Reinforcement Through Satisfaction: The Power of Immediate Feedback
Clear underscores the importance of making habits satisfying to ensure their longevity. In line with this principle, prioritizing immediate feedback and reinforcement can be beneficial. Whether it is through verbal praise or more formal recognition, such as an employee-of-the-month distinction, gestures can play a pivotal role in motivating teams and affirming their efforts.

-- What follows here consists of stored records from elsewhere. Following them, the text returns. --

import Summits.MatrixMultiplication.MatrixMultiplication.Theorems.OutsiderSandwichToricCeilingPowThreeCwBaseCensus4B

/-!
# OutsiderSandwich — toric ceiling of `cw₂^{⊠N}`: the `N = 3` three-cw base, PAIR census 4C
(group `cZ4`, part C of 3: 144 of 744 instances; decomp-mm lens 4, gen 47, kernel K47-9 census;
THESES-FREE, `ω`-free; helper toward `LaserTangency`, stmt-32268)

LABEL.  TORIC · FINITE (`N = 3`) · NEC-side instrument.  In CHUNKS of at most 60 instances (kernel
memory / time ceiling on the gate): the certificate pair `datc4[i]` satisfies `goodP₁` for the
instance `(instOf₁ cZ4)[i]` — both decode to `valid₁` perfect matchings of `cw ⊠ cw ⊠ cw` minus the
instance and the second misses a row of the first (`census₃_4_r`, `decide +kernel`, standard axioms;
no `native_decide`, no `ofReduceBool`); `cover₃_4` collects all chunks of the group.  Consumed by
`…ThreeCwBase`.
WHAT THIS IS NOT: no statement about tensors or `ω`.
-/

set_option linter.dupNamespace false
set_option maxRecDepth 200000
set_option Elab.async false

namespace Summit.MatrixMultiplication.MatrixMultiplication.Theorems.OutsiderSandwichToricCeilingPowThreeCwBaseCensus4C

open Summit.MatrixMultiplication.MatrixMultiplication.Theorems.OutsiderSandwichToricCeilingPowTwoCwBaseDefs
open Summit.MatrixMultiplication.MatrixMultiplication.Theorems.OutsiderSandwichToricCeilingPowThreeCwBaseDefs
open Summit.MatrixMultiplication.MatrixMultiplication.Theorems.OutsiderSandwichToricCeilingPowThreeCwBaseData4
open Summit.MatrixMultiplication.MatrixMultiplication.Theorems.OutsiderSandwichToricCeilingPowThreeCwBaseCensus4A
open Summit.MatrixMultiplication.MatrixMultiplication.Theorems.OutsiderSandwichToricCeilingPowThreeCwBaseCensus4B

set_option maxHeartbeats 0 in
/-- PAIR CENSUS, group `cZ4`, instances `600 … 659` (kernel-decided). -/
theorem census₃_4_10 : ((((instOf₁ cZ4).zip datc4).drop 600).take 60).all
    (fun p => goodP₁ p.1 p.2.1 p.2.2) = true := by
  decide +kernel

set_option maxHeartbeats 0 in
/-- PAIR CENSUS, group `cZ4`, instances `660 … 719` (kernel-decided). -/
theorem census₃_4_11 : ((((instOf₁ cZ4).zip datc4).drop 660).take 60).all
    (fun p => goodP₁ p.1 p.2.1 p.2.2) = true := by
  decide +kernel

set_option maxHeartbeats 0 in
/-- PAIR CENSUS, group `cZ4`, instances `720 … 743` (kernel-decided). -/
theorem census₃_4_12 : ((((instOf₁ cZ4).zip datc4).drop 720).take 24).all
    (fun p => goodP₁ p.1 p.2.1 p.2.2) = true := by
  decide +kernel

/-- Group `cZ4`: every index is covered by a decided chunk (chunks of this file and of the
earlier parts of the group). -/
theorem cover₃_4 : ∀ i < datc4.length, ∃ lo n, lo ≤ i ∧ i < lo + n ∧
    ((((instOf₁ cZ4).zip datc4).drop lo).take n).all (fun p => goodP₁ p.1 p.2.1 p.2.2) = true := by
  intro i hi
  rw [dlenc4] at hi
  by_cases h0 : i < 60
  · exact ⟨0, 60, by omega, by omega, census₃_4_0⟩
  by_cases h1 : i < 120
  · exact ⟨60, 60, by omega, by omega, census₃_4_1⟩
  by_cases h2 : i < 180
  · exact ⟨120, 60, by omega, by omega, census₃_4_2⟩
  by_cases h3 : i < 240
  · exact ⟨180, 60, by omega, by omega, census₃_4_3⟩
  by_cases h4 : i < 300
  · exact ⟨240, 60, by omega, by omega, census₃_4_4⟩
  by_cases h5 : i < 360
  · exact ⟨300, 60, by omega, by omega, census₃_4_5⟩
  by_cases h6 : i < 420
  · exact ⟨360, 60, by omega, by omega, census₃_4_6⟩
  by_cases h7 : i < 480
  · exact ⟨420, 60, by omega, by omega, census₃_4_7⟩
  by_cases h8 : i < 540
  · exact ⟨480, 60, by omega, by omega, census₃_4_8⟩
  by_cases h9 : i < 600
  · exact ⟨540, 60, by omega, by omega, census₃_4_9⟩
  by_cases h10 : i < 660
  · exact ⟨600, 60, by omega, by omega, census₃_4_10⟩
  by_cases h11 : i < 720
  · exact ⟨660, 60, by omega, by omega, census₃_4_11⟩
  · exact ⟨720, 24, by omega, by omega, census₃_4_12⟩

end Summit.MatrixMultiplication.MatrixMultiplication.Theorems.OutsiderSandwichToricCeilingPowThreeCwBaseCensus4C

Continuous Improvement: The Importance of Regular Reviews
Another valuable lesson underscores the importance of regular reviews and adjustments. Despite the tendency for this lesson to be overlooked in daily practices due to workload, it is essential to integrate it into cybersecurity routines. Regular feedback sessions and data analysis facilitate the identification of strengths and weaknesses, paving the way for the refinement of strategies for enhanced effectiveness. This cycle of continuous evolution is a cornerstone in maintaining resilience amidst the dynamic landscape of cybersecurity.

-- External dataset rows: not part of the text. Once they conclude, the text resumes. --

import Literature.Computability.Cryptography.BLPRSSection4AssemblyClose
import Literature.Computability.Cryptography.LWECandidateSelectClose
import HarnessLib

/-!
# BLPRS §4 assembled with EXPLICIT candidates, an approximate raising noise and an approximate self-measurement

Topic `Computability/Cryptography` (LWE), grouping namespace `BLPRS2013`; sequel of `BLPRSSection4AssemblyClose.lean` (`section4_selected_of_close`: the
law-level reduction of hypothesis `h₃` of `BLPRSReduction.lean`, with Lemma 4.7 as an EXISTENTIAL hypothesis and the IDEAL selection stage) and of
`LWECandidateSelectClose.lean` (`selectWith`: selection from an approximate measurement law). A MACHINE realises the three candidate distinguishers of
BLPRS's Thm. 4.1 as programs, so the law-level statement it needs has them EXPLICIT: Lemma 4.7 enters as a TRANSFORMATION `R47` (every `z`-choosing
`extLWE` adversary `D` is answered by the first-is-errorless distinguisher `R47 ζ' D`, up to `L₄₇`), the candidates are the printed compositions
(`felReduction ∘ R47 ∘ extLWEMultiReduction(Z) ∘ hybridB₁/₃`, `dimExtendThen 0 ∘ shiftThen ∘ hybridB₂`), the raising noise `Ψ̄_Q(u)` is replaced by
any `ν_u`-close law (the machine's sampler, `LWEPsiBarSampler.lean`), and the measurement by any `δ`-close law. Everything PROVED; three definitions
with bodies (`R47Type`, `candE₁`, `candE₂`, `candE₃`, `candVec`); no named fact:

* `R47Type`, `candE₁`, `candE₂`, `candE₃` (the explicit candidates for a test `A'`), **`blprs_theorem_4_1_bound_explicit`** (Thm. 4.1's bookkeeping
  with `R47`; the tree's `blprs_theorem_4_1_bound` made explicit);
* `abs_acceptProb_raiseThen_sub_le`, `distinguishingAdvantage_raiseThen_close` (raising with a `ν`-close noise costs `≤ 2mν`);
* `candVec` (the padded/raised candidate vector), **`section4_selected_explicit`** — the final law-level statement the machine instantiates: for the
  explicit candidate vector and ANY measurement law `Est` with `Δ(Est, candEstLaw) ≤ δ`, `Adv_{Ψ̄_Q(α₂)}[selectWith candVec N_sel Est] ≥
  η⋆/2 − 2·3·32/(N_sel η⋆²) − 2δ` (the threshold inequality carries the extra raising cost `2·max(M, m_fel)·ν_u`).

## References

* Z. Brakerski, A. Langlois, C. Peikert, O. Regev, D. Stehlé, *Classical hardness of learning with errors*, STOC 2013; arXiv:1306.0281, Thm. 4.1
  (proof, p. 17), Lemmas 4.3, 4.7, 4.8, 4.9, Cor. 3.2, Lemma 2.15, p. 13 and §5. [BrakerskiEtAl2013]
* O. Regev, *On lattices, learning with errors …*, J. ACM 56 (2009), Lemma 4.1. [RegevLWE2009]
* O. Goldreich, *Foundations of Cryptography I*, CUP 2001, §3.2.1–§3.2.3. [Goldreich2001]
-/

noncomputable section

Fostering a Supportive Environment: The Shift Toward Collective Responsibility
The final, and most crucial, principle involves the creation of a supportive environment. Cultivating an open and collaborative culture emphasizes that cybersecurity is a shared responsibility. 这种转变可能是深远的, replacing fear of blame with a sense of collective ownership and an understanding that everyone's input is valuable.
结论
Incorporating Clear's principles into a cybersecurity culture represents a journey of transformation. 微小的变化, 当持续应用时, 能否创造一种自觉的文化, 负责任的, and equipped to handle cybersecurity events. 如果有什么值得借鉴的, it is that building a strong cybersecurity culture is not about rules and protocols—it is about habits. As 原子的习惯 illustrates, habits start small but have the power to bring about meaningful change. As the landscape of cybersecurity continues to evolve, the power of habits and their potential impact on organizations remain constant. Considering how these principles can be applied within an organization is invaluable to strengthening cybersecurity resilience.
免责声明
的观点, views and positions expressed in this article are solely those of the author and do not reflect the stance of the author's employer. The author's associated companies disclaim any responsibility for the accuracy, completeness or validity of the content and will not be held accountable for any related issues that might be found within.
尾注
1 哈里森,P.J.; “88% of Cloud Breaches Are Due to Human Error,” 金融科技时报, 2020
2 卡森,J.; 傻瓜的最低特权网络安全,威利,美国,2020
3 清楚,我.; 原子习惯:简单 & 养成好习惯的有效方法 & 绝命毒师,美国企鹅出版社,20183
4 同前.
5 National Institute of Standards and Technology, NIST Special Publication 800-39, Managing Information Security Risk Version 1.1 美国,2011年
Fouad毛拉, CISM, CISSP, CASP+
是云安全架构师吗, cybersecurity lead consultant and digital leader with more than 15 years of experience in the information and software industry. He has worked closely with global enterprises, playing a crucial role in ensuring their security and resilience. Mulla has guided numerous businesses in governing and protecting their critical information. His insights have empowered organizations to identify and understand cybersecurity risk, 支持战略业务决策, especially pertaining to critical infrastructure projects. Additionally, Mulla served as a technical reviewer of the book 多云管理指南 and has been a speaker at several leading cybersecurity conferences.